▶ [Recorded data]:
↓
/-
Copyright (c) 2026 the pub-hodgecm-mathlib formalisation cell (harness21).  Prover seat hodgecm-mathlib-K2E1-p13 (g4), Track B ∕ K2-LIT, h413 = `stmt-HodgeConjecture-24833`,
R90-TF section S8 «ContSpec-n½», #2 chain (G side), deal S8-R72∕R79∕R118 of R90-CS-plan (g2), (XF)₃ sub-cut C4a (census `R90/S8/CENSUS-XF3.K2E1-p13-g4.md`): the DICHOTOMY ENGINE and the two
`B(F)`-weighted brackets `[Ψ₁]_β = [Ψ₂]_β = 0` of the unfolded inner product of non-associate twisted pseudo-Eisenstein series on `U(2,1)_{L∕L⁺}`.
-/
import Summits.HodgeConjecture.HodgeConjecture.Theorems.K2E1ChiPseudoEisensteinIdeleSplitCMThree         -- ★ C3 p863105 (this seat): torus scaling, `w₀` `K_U`-average, middle-entry torus character, radial finiteness, uniform `w₀` bound; brings ★ C1
import Summits.HodgeConjecture.HodgeConjecture.Theorems.K2E1EisensteinPairingFibreWeightU3            -- ★ C3′ p863087 (this seat): the `U(1)`-fibre kills a weighted bracket; brings ★ (δ)₃, ★ (C-G)
import Summits.HodgeConjecture.HodgeConjecture.Theorems.K2E1ChiPseudoEisensteinIdeleSplitCMTwo           -- ★ H-a (K2E3-p12): `norm_reflectChar_apply_of_isUnitary`
import Summits.HodgeConjecture.HodgeConjecture.Theorems.K2E1IdeleClassCharacterOrthogonality            -- ★ GR-χ p860004 (K2E3-p12): Lemma B `setIntegral_ideleClass_smul_mul_eq_zero_of_not_isNormTwist`, `apply_mul_conj_apply_of_isUnitary`
import HarnessLib

/-!
# (XF)₃ C4a — `K2E1ChiPseudoEisensteinWeightBracketsCMThree`: THE DICHOTOMY ENGINE «`U(1)`-FIBRE OR LEMMA B» AND THE TWO WEIGHTED BRACKETS OF THE UNFOLDED INNER PRODUCT

Track B ∕ K2-LIT, crux h413 = `stmt-HodgeConjecture-24833`, route of record `HCCMUnconditional`; cell `hodgecm-mathlib`, R90-TF programme, section S8, #2 chain, letter (XF)₃ of ★ R6₃
«of letters» (p862757).  THEOREMS ONLY (no `def`, no `instance`, no `notation`, no named-fact hypothesis, no `sorry`; default heartbeats); lane `--supports stmt-HodgeConjecture-24833
--as helper` (count-neutral).

THE MATHEMATICS ([MoeglinWaldspurger1995] II.2.1; [Rogawski1990] §7.3 pp. 96–98; [TateThesis1967] Thm. 4.4.1).  After unfolding and averaging (C4b), the inner product of `θ_{f,φ}` (pair data
`(χ₁,χ₂)`) and `θ_{f′,φ′}` (pair data `(χ₁′,χ₂′)`) on `U(J₃)` is `c_μ([Ψ₁]_β + [Ψ₂]_β)` with `Ψ₁ = (f∘H)φ·conj((f′∘H)φ′)` and `Ψ₂ = (f∘H)φ·conj J`, `J = θ′_B − (f′∘H)φ′ =
(ν𝓕)⁻¹•∫_{N(𝔸)}(f′∘H)(w₀v·)φ′(w₀v·)dν`.  Along `t·K_U` both `K_U`-averages have the shape `η(t)·(χ₁·conj ξ)(d₀t)·R(d₀t)` with the SAME middle-entry torus character `η = (χ₂conj χ₂′)∘(·)₁₁`
(★ C3 `exists_middleEntryChar`), `ξ = χ₁′` resp. `χ₁′ʷ` (★ C1, ★ C3 §2), `R` radial.
* §1 ENGINE (generic quadratic `E/F`) **`integral_weight_smul_eq_zero_of_kAverage_pairChar`**: such a bracket VANISHES as soon as `χ₂ ≠ χ₂′` (then `η ≠ 1` on the fibre `ker d₀`, ★ C3 §3 +
  unitarity of automorphic `χ₂′` ★, and ★ C3′ kills it) OR `χ₁ξ⁻¹` is not a norm twist (then, if `χ₂ = χ₂′`, `η ≡ 1`, ★ (δ)₃ pushes the bracket to `E^×∖𝕀_E` and ★ GR-χ Lemma B with the
  weight `(‖x‖·‖x‖)⁻¹` kills it).
* §2 (CM) **`integral_weight_smul_wOne_eq_zero_cm_three`** (`[Ψ₁]_β = 0` unless `χ₂ = χ₂′` and `χ₁χ₁′⁻¹` is a norm twist) and **`integral_weight_smul_wZero_eq_zero_cm_three`** (`[Ψ₂]_β = 0`
  unless `χ₂ = χ₂′` and `χ₁(χ₁′ʷ)⁻¹` is a norm twist; `J` enters with its ★ invariances as hypotheses and the formula `hJ`), both with integrability, for CONTINUOUS profiles `f, f′ ∈ C_c((0,∞))`.
HONEST LABEL: HC_CM is proved only modulo the 7 printed citations (2 remaining named inputs: hLiu418 = `stmt-HodgeConjecture-24832`, h413 = `stmt-HodgeConjecture-24833`) until rung 0
closes; REL ≠ ★ ≠ BUILT; this file asserts no named fact and closes no socket; count-neutral; letter-free.

## References
* [MoeglinWaldspurger1995] C. Mœglin, J.-L. Waldspurger, *Spectral Decomposition and Eisenstein Series* (1995), II.2.1, IV.2.
* [Rogawski1990] J. D. Rogawski, *Automorphic Representations of Unitary Groups in Three Variables* (1990), §7.3 (pp. 96–98), §13.9 p. 229.
* [TateThesis1967] J. Tate, *Fourier analysis in number fields and Hecke's zeta-functions*, in Cassels–Fröhlich (1967), Thm. 4.4.1.
-/

set_option autoImplicit false
set_option linter.dupNamespace false  -- the mandated namespace repeats the summit's segment (`HodgeConjecture.HodgeConjecture`)

noncomputable section

open MeasureTheory Measure Set Filter Topology Complex NumberField IsDedekindDomain MulAction
open scoped Real NNReal ENNReal ComplexConjugate
open Literature.MeasureTheory.Group Literature.NumberTheory
open Literature.NumberTheory.Automorphic Literature.NumberTheory.Automorphic.UnitaryGroup AdelicGroupData
open Literature.NumberTheory.GaloisRepresentations (HeckeCharacter ideleGroup)
open Literature.NumberTheory.Automorphic.Arthur2013.Leaves.TECR
open Summit.HodgeConjecture.HodgeConjecture.Cruxes.H413.K2E1BorelEisensteinU
open Summit.HodgeConjecture.HodgeConjecture.Cruxes.H413.K2E1CharacterEisensteinU2Defs
open Summit.HodgeConjecture.HodgeConjecture.Cruxes.H413.K2E1CharacterEisensteinU3PairDefs
open Summit.HodgeConjecture.HodgeConjecture.Cruxes.H413.K2E1PseudoEisensteinRadialCMTwo (exists_one_le_forall_eq_zero)
open Summit.HodgeConjecture.HodgeConjecture.Cruxes.H413.K2E1ChiSectionTorusAverageU3 (apply_torus_mul_of_isChiSectionPair borelHeight_torus_mul_maximalCompact_three integral_maximalCompact_torus_chiSectionPair_mul_conj)
open Summit.HodgeConjecture.HodgeConjecture.Cruxes.H413.K2E1ChiPseudoEisensteinIdeleSplitCMThree
open Summit.HodgeConjecture.HodgeConjecture.Cruxes.H413.K2E1EisensteinPairingFibreWeightU3 (integral_weight_smul_eq_zero_of_kAverage_eq_character_mul_three)
open Summit.HodgeConjecture.HodgeConjecture.Cruxes.H413.K2E1EisensteinPairingUnfoldedWeight (exists_integral_weight_smul_eq_mul_setIntegral_ideleClass_three)
open Summit.HodgeConjecture.HodgeConjecture.Cruxes.H413.K2E1ChiPseudoEisensteinIdeleSplitCMTwo (norm_reflectChar_apply_of_isUnitary)
open Summit.HodgeConjecture.HodgeConjecture.Cruxes.H413.K2E1IdeleClassCharacterOrthogonality (setIntegral_ideleClass_smul_mul_eq_zero_of_not_isNormTwist apply_mul_conj_apply_of_isUnitary)

namespace Summit.HodgeConjecture.HodgeConjecture.Cruxes.H413.K2E1ChiPseudoEisensteinWeightBracketsCMThree

/-! ## §1 The ENGINE (generic quadratic `E/F`): a weighted bracket with `K_U`-average `(χ₂conj χ₂′)(t₁₁)·(χ₁conj ξ)(d₀t)·R(d₀t)` vanishes unless `χ₂ = χ₂′` and `χ₁ξ⁻¹` is a norm twist -/

section Engine

variable {F E : Type} [Field F] [NumberField F] [Field E] [NumberField E] [Algebra F E] {c : E ≃ₐ[F] E}
variable [MeasurableSpace (quasiSplit F E c 3).Adelic] [BorelSpace (quasiSplit F E c 3).Adelic]
  [MeasurableSpace (AdeleRing (𝓞 E) E)ˣ] [BorelSpace (AdeleRing (𝓞 E) E)ˣ]

/-- **THE DICHOTOMY ENGINE «`U(1)`-FIBRE OR LEMMA B».**  `G = U(J₃)`, `[E:F] = 2`, `c² = 1`, `c ≠ 1`; `ν_G`, `μ_K`, `ν_I` Haar, Iwasawa `hBK`, `𝓕` an idele class domain, `β` a covering weight of
`B(F)♯`.  Let `Ψ` be Borel, left-`N(𝔸)`- and left-`B(F)`-invariant, with `K_U`-average `∫_{K_U}Ψ(tk)dμ_K = (χ₂(t₁₁)·conj χ₂′(t₁₁))·((χ₁(d₀t)·conj ξ(d₀t))·R(d₀t))` for Hecke characters `χ₁`
and UNITARY `ξ`, AUTOMORPHIC `U(1)`-characters `χ₂, χ₂′`, and a Borel norm-one-invariant `R : 𝕀_E → ℂ`; let `Φm ≥ ‖Ψ(tk)‖` be a Borel `E^×`-invariant majorant with `∫⁻_𝓕 (‖x‖·‖x‖)⁻¹Φm < ∞`.
IF `χ₂ ≠ χ₂′` OR `χ₁·ξ⁻¹` is not a norm twist, THEN `(β).toReal • Ψ ∈ L¹(ν_G)` and **`∫ (β g).toReal • Ψ g dν_G = 0`** — `χ₂ ≠ χ₂′`: the middle-entry character `η` (★ C3) is unitary, trivial
on the rational torus and `≠ 1` somewhere on `ker d₀` (★ C3 §3, unitarity ★ `norm_torusHom_apply_eq_one_of_isAutomorphic`), so ★ C3′ applies; `χ₂ = χ₂′`: `η ≡ 1`, ★ (δ)₃ and ★ GR-χ Lemma B.
[cite: MoeglinWaldspurger1995, II.2.1] [cite: Rogawski1990, §7.3 (pp. 96–98)] [cite: TateThesis1967, Thm. 4.4.1] -/
theorem integral_weight_smul_eq_zero_of_kAverage_pairChar (h2 : Module.finrank F E = 2) (hc : c * c = 1) (hc1 : c ≠ 1)
    (νG : Measure (quasiSplit F E c 3).Adelic) [νG.IsHaarMeasure]
    (μK : Measure ((standardMaximalCompactGL 3 E).comap (adelicVal F E c 3 ((StdForm.antidiagonal 3).over E)) : Subgroup (quasiSplit F E c 3).Adelic)) [μK.IsHaarMeasure] (νI : Measure (AdeleRing (𝓞 E) E)ˣ) [νI.IsHaarMeasure]
    (hBK : ∀ g : (quasiSplit F E c 3).Adelic, ∃ b ∈ borelAdelic F E c 3, ∃ k : (quasiSplit F E c 3).Adelic, adelicVal F E c 3 ((StdForm.antidiagonal 3).over E) k ∈ standardMaximalCompactGL 3 E ∧ g = b * k)
    {𝓕 : Set (AdeleRing (𝓞 E) E)ˣ} (h𝓕 : IsIdeleClassDomain E 𝓕)
    {β : (quasiSplit F E c 3).Adelic → ℝ≥0∞} (hβ : IsCoveringWeight ((arithmeticBorel F E c 3).map (quasiSplit F E c 3).arithmeticSubgroup.subtype) β)
    {Ψ : (quasiSplit F E c 3).Adelic → ℂ} (hΨm : Measurable Ψ)
    (hΨN : ∀ (n : unipotentInBorel F E c 3) (y : (quasiSplit F E c 3).Adelic), Ψ (((n : borelAdelic F E c 3) : (quasiSplit F E c 3).Adelic) * y) = Ψ y)
    (hΨB : ∀ b ∈ arithmeticBorel F E c 3, ∀ y : (quasiSplit F E c 3).Adelic, Ψ ((b : (quasiSplit F E c 3).Adelic) * y) = Ψ y)
    {χ₁ ξ : HeckeCharacter E} (hξu : ξ.IsUnitary) {χ₂ χ₂' : ↥(TorusDict.torus c) →ₜ* ℂˣ} (hχ₂ : TorusDict.IsAutomorphic c χ₂) (hχ₂' : TorusDict.IsAutomorphic c χ₂')
    (hna : χ₂ ≠ χ₂' ∨ ¬ (χ₁ * ξ⁻¹).IsNormTwist)
    {R : (AdeleRing (𝓞 E) E)ˣ → ℂ} (hRm : Measurable R) (hR : ∀ a : (AdeleRing (𝓞 E) E)ˣ, IdeleClassGroup.ideleNorm E a = 1 → ∀ x, R (a * x) = R x)
    (hK : ∀ t : ↥(torusInBorel F E c 3), ∫ k, Ψ (((t : borelAdelic F E c 3) : (quasiSplit F E c 3).Adelic) * (k : (quasiSplit F E c 3).Adelic)) ∂μK =
      (((χ₂ (middleEntryUnitary (t : borelAdelic F E c 3).2) : ℂˣ) : ℂ) * conj ((χ₂' (middleEntryUnitary (t : borelAdelic F E c 3).2) : ℂˣ) : ℂ)) *
        ((((χ₁ (diagUnit (t : borelAdelic F E c 3).2 0) : ℂˣ) : ℂ) * conj ((ξ (diagUnit (t : borelAdelic F E c 3).2 0) : ℂˣ) : ℂ)) * R (diagUnit (t : borelAdelic F E c 3).2 0)))
    {Φm : (AdeleRing (𝓞 E) E)ˣ → ℝ≥0∞} (hΦmm : Measurable Φm) (hΦminv : ∀ k ∈ GaloisRepresentations.principalIdeles E, ∀ x, Φm (k * x) = Φm x)
    (hmaj : ∀ (t : ↥(torusInBorel F E c 3)) (k : ((standardMaximalCompactGL 3 E).comap (adelicVal F E c 3 ((StdForm.antidiagonal 3).over E)) : Subgroup (quasiSplit F E c 3).Adelic)), ‖Ψ (((t : borelAdelic F E c 3) : (quasiSplit F E c 3).Adelic) * (k : (quasiSplit F E c 3).Adelic))‖ₑ ≤ Φm (diagUnit (t : borelAdelic F E c 3).2 0))
    (hfin : ∫⁻ x in 𝓕, (((IdeleClassGroup.ideleNorm E x * IdeleClassGroup.ideleNorm E x)⁻¹ : ℝ≥0) : ℝ≥0∞) * Φm x ∂νI < ∞) :
    Integrable (fun g => (β g).toReal • Ψ g) νG ∧ ∫ g, (β g).toReal • Ψ g ∂νG = 0 := by
  haveI : BorelSpace ↥(borelAdelic F E c 3) := Subtype.borelSpace _
  haveI : BorelSpace ↥(torusInBorel F E c 3) := Subtype.borelSpace _
  have hχc : ∀ χ : HeckeCharacter E, Continuous fun x : (AdeleRing (𝓞 E) E)ˣ => ((χ x : ℂˣ) : ℂ) := fun χ => Units.continuous_val.comp (map_continuous χ)
  have hn2 : ∀ u : ↥(TorusDict.torus c), ‖((χ₂ u : ℂˣ) : ℂ)‖ = 1 := norm_torusHom_apply_eq_one_of_isAutomorphic F E c h2 hc1 χ₂ hχ₂
  have hn2' : ∀ u : ↥(TorusDict.torus c), ‖((χ₂' u : ℂˣ) : ℂ)‖ = 1 := norm_torusHom_apply_eq_one_of_isAutomorphic F E c h2 hc1 χ₂' hχ₂'
  -- the idele-side function `Φ = (χ₁ conj ξ)·R`
  set Φ : (AdeleRing (𝓞 E) E)ˣ → ℂ := fun x => (((χ₁ x : ℂˣ) : ℂ) * conj ((ξ x : ℂˣ) : ℂ)) * R x with hΦ
  have hΦm : Measurable Φ := (((hχc χ₁).measurable).mul (continuous_conj.measurable.comp (hχc ξ).measurable)).mul hRm
  have hΦinv : ∀ k ∈ GaloisRepresentations.principalIdeles E, ∀ x, Φ (k * x) = Φ x := fun k hk x => by
    simp only [hΦ, map_mul, HeckeCharacter.map_principal χ₁ hk, HeckeCharacter.map_principal ξ hk, one_mul, hR k (ideleNorm_principal hk) x]
  -- the middle-entry torus character `η`
  obtain ⟨η, hηc, hηapply⟩ := exists_middleEntryChar (F := F) (E := E) (c := c) χ₂ χ₂'
  have hK' : ∀ t : ↥(torusInBorel F E c 3), ∫ k, Ψ (((t : borelAdelic F E c 3) : (quasiSplit F E c 3).Adelic) * (k : (quasiSplit F E c 3).Adelic)) ∂μK = η t * Φ (diagUnit (t : borelAdelic F E c 3).2 0) := fun t => by rw [hK t, hηapply]
  have hη1 : ∀ t, ‖η t‖ = 1 := fun t => by rw [hηapply, norm_mul, Complex.norm_conj, hn2, hn2', mul_one]
  have hηΓ : ∀ τ : ↥((rationalBorel F E c 3).subgroupOf (torusInBorel F E c 3)), η (τ : ↥(torusInBorel F E c 3)) = 1 := fun τ => by
    rw [hηapply, apply_middleEntryUnitary_rationalTorus_eq_one hχ₂ τ, apply_middleEntryUnitary_rationalTorus_eq_one hχ₂' τ, Units.val_one, map_one, mul_one]
  by_cases h2e : χ₂ = χ₂'
  · -- `χ₂ = χ₂′`: `η ≡ 1`; push to `E^×∖𝕀_E` (★ (δ)₃) and kill by Lemma B (★ GR-χ)
    have hnt : ¬ (χ₁ * ξ⁻¹).IsNormTwist := hna.resolve_left (not_not.2 h2e)
    have hη : ∀ t, η t = 1 := fun t => by
      rw [hηapply, ← h2e, Complex.mul_conj', hn2]; norm_num
    obtain ⟨K, -, -, -, hδ⟩ := exists_integral_weight_smul_eq_mul_setIntegral_ideleClass_three h2 hc hc1 νG μK νI hBK h𝓕
    obtain ⟨hI, -, hE⟩ := hδ β hβ Ψ hΨm hΨN hΨB Φ hΦm hΦinv (fun t => by rw [hK' t, hη t, one_mul]) Φm hΦmm hΦminv hmaj hfin
    have hnorm : ∀ a : (AdeleRing (𝓞 E) E)ˣ, IdeleClassGroup.ideleNorm E a = 1 → ∀ x : (AdeleRing (𝓞 E) E)ˣ, ((IdeleClassGroup.ideleNorm E (a * x) : ℝ) * (IdeleClassGroup.ideleNorm E (a * x) : ℝ))⁻¹ = ((IdeleClassGroup.ideleNorm E x : ℝ) * (IdeleClassGroup.ideleNorm E x : ℝ))⁻¹ := fun a ha x => by
      rw [map_mul, ha, one_mul]
    have hZ : ∫ x in 𝓕, ((IdeleClassGroup.ideleNorm E x : ℝ) * (IdeleClassGroup.ideleNorm E x : ℝ))⁻¹ • Φ x ∂νI = 0 := by
      simp only [hΦ]
      simp_rw [apply_mul_conj_apply_of_isUnitary χ₁ hξu]
      exact setIntegral_ideleClass_smul_mul_eq_zero_of_not_isNormTwist νI h𝓕 hnt hnorm hR
    exact ⟨hI, by rw [hE, hZ, mul_zero]⟩
  · -- `χ₂ ≠ χ₂′`: `η ≠ 1` on the fibre `ker d₀`; the `U(1)`-fibre kills the bracket (★ C3′)
    obtain ⟨u, hu⟩ : ∃ u : ↥(TorusDict.torus c), χ₂ u ≠ χ₂' u := DFunLike.ne_iff.1 h2e
    obtain ⟨s, hs, hsu⟩ := exists_torus_diagUnit_zero_eq_one_and_middleEntryUnitary_eq (F := F) hc u
    have hηs : η s ≠ 1 := by
      intro h1
      rw [hηapply, hsu] at h1
      apply hu
      ext
      have h3 : ((χ₂ u : ℂˣ) : ℂ) * (conj ((χ₂' u : ℂˣ) : ℂ) * ((χ₂' u : ℂˣ) : ℂ)) = ((χ₂' u : ℂˣ) : ℂ) := by rw [← mul_assoc, h1, one_mul]
      rwa [← Complex.normSq_eq_conj_mul_self, Complex.normSq_eq_norm_sq, hn2' u, one_pow, Complex.ofReal_one, mul_one] at h3
    exact integral_weight_smul_eq_zero_of_kAverage_eq_character_mul_three h2 hc hc1 νG μK νI hBK h𝓕 hβ hΨm hΨN hΨB η hηc.measurable hη1 hηΓ hs hηs hΦm hΦinv hK' hΦmm hΦminv hmaj hfin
↑
In the records above, find the line with "bracket (★ C3′)"; write out exactly that line and each one after it, stopping after the line with "have h3 : ((χ₂".

▶ [COMPLETED TASK]:
  · -- `χ₂ ≠ χ₂′`: `η ≠ 1` on the fibre `ker d₀`; the `U(1)`-fibre kills the bracket (★ C3′)
    obtain ⟨u, hu⟩ : ∃ u : ↥(TorusDict.torus c), χ₂ u ≠ χ₂' u := DFunLike.ne_iff.1 h2e
    obtain ⟨s, hs, hsu⟩ := exists_torus_diagUnit_zero_eq_one_and_middleEntryUnitary_eq (F := F) hc u
    have hηs : η s ≠ 1 := by
      intro h1
      rw [hηapply, hsu] at h1
      apply hu
      ext
      have h3 : ((χ₂ u : ℂˣ) : ℂ) * (conj ((χ₂' u : ℂˣ) : ℂ) * ((χ₂' u : ℂˣ) : ℂ)) = ((χ₂' u : ℂˣ) : ℂ) := by rw [← mul_assoc, h1, one_mul]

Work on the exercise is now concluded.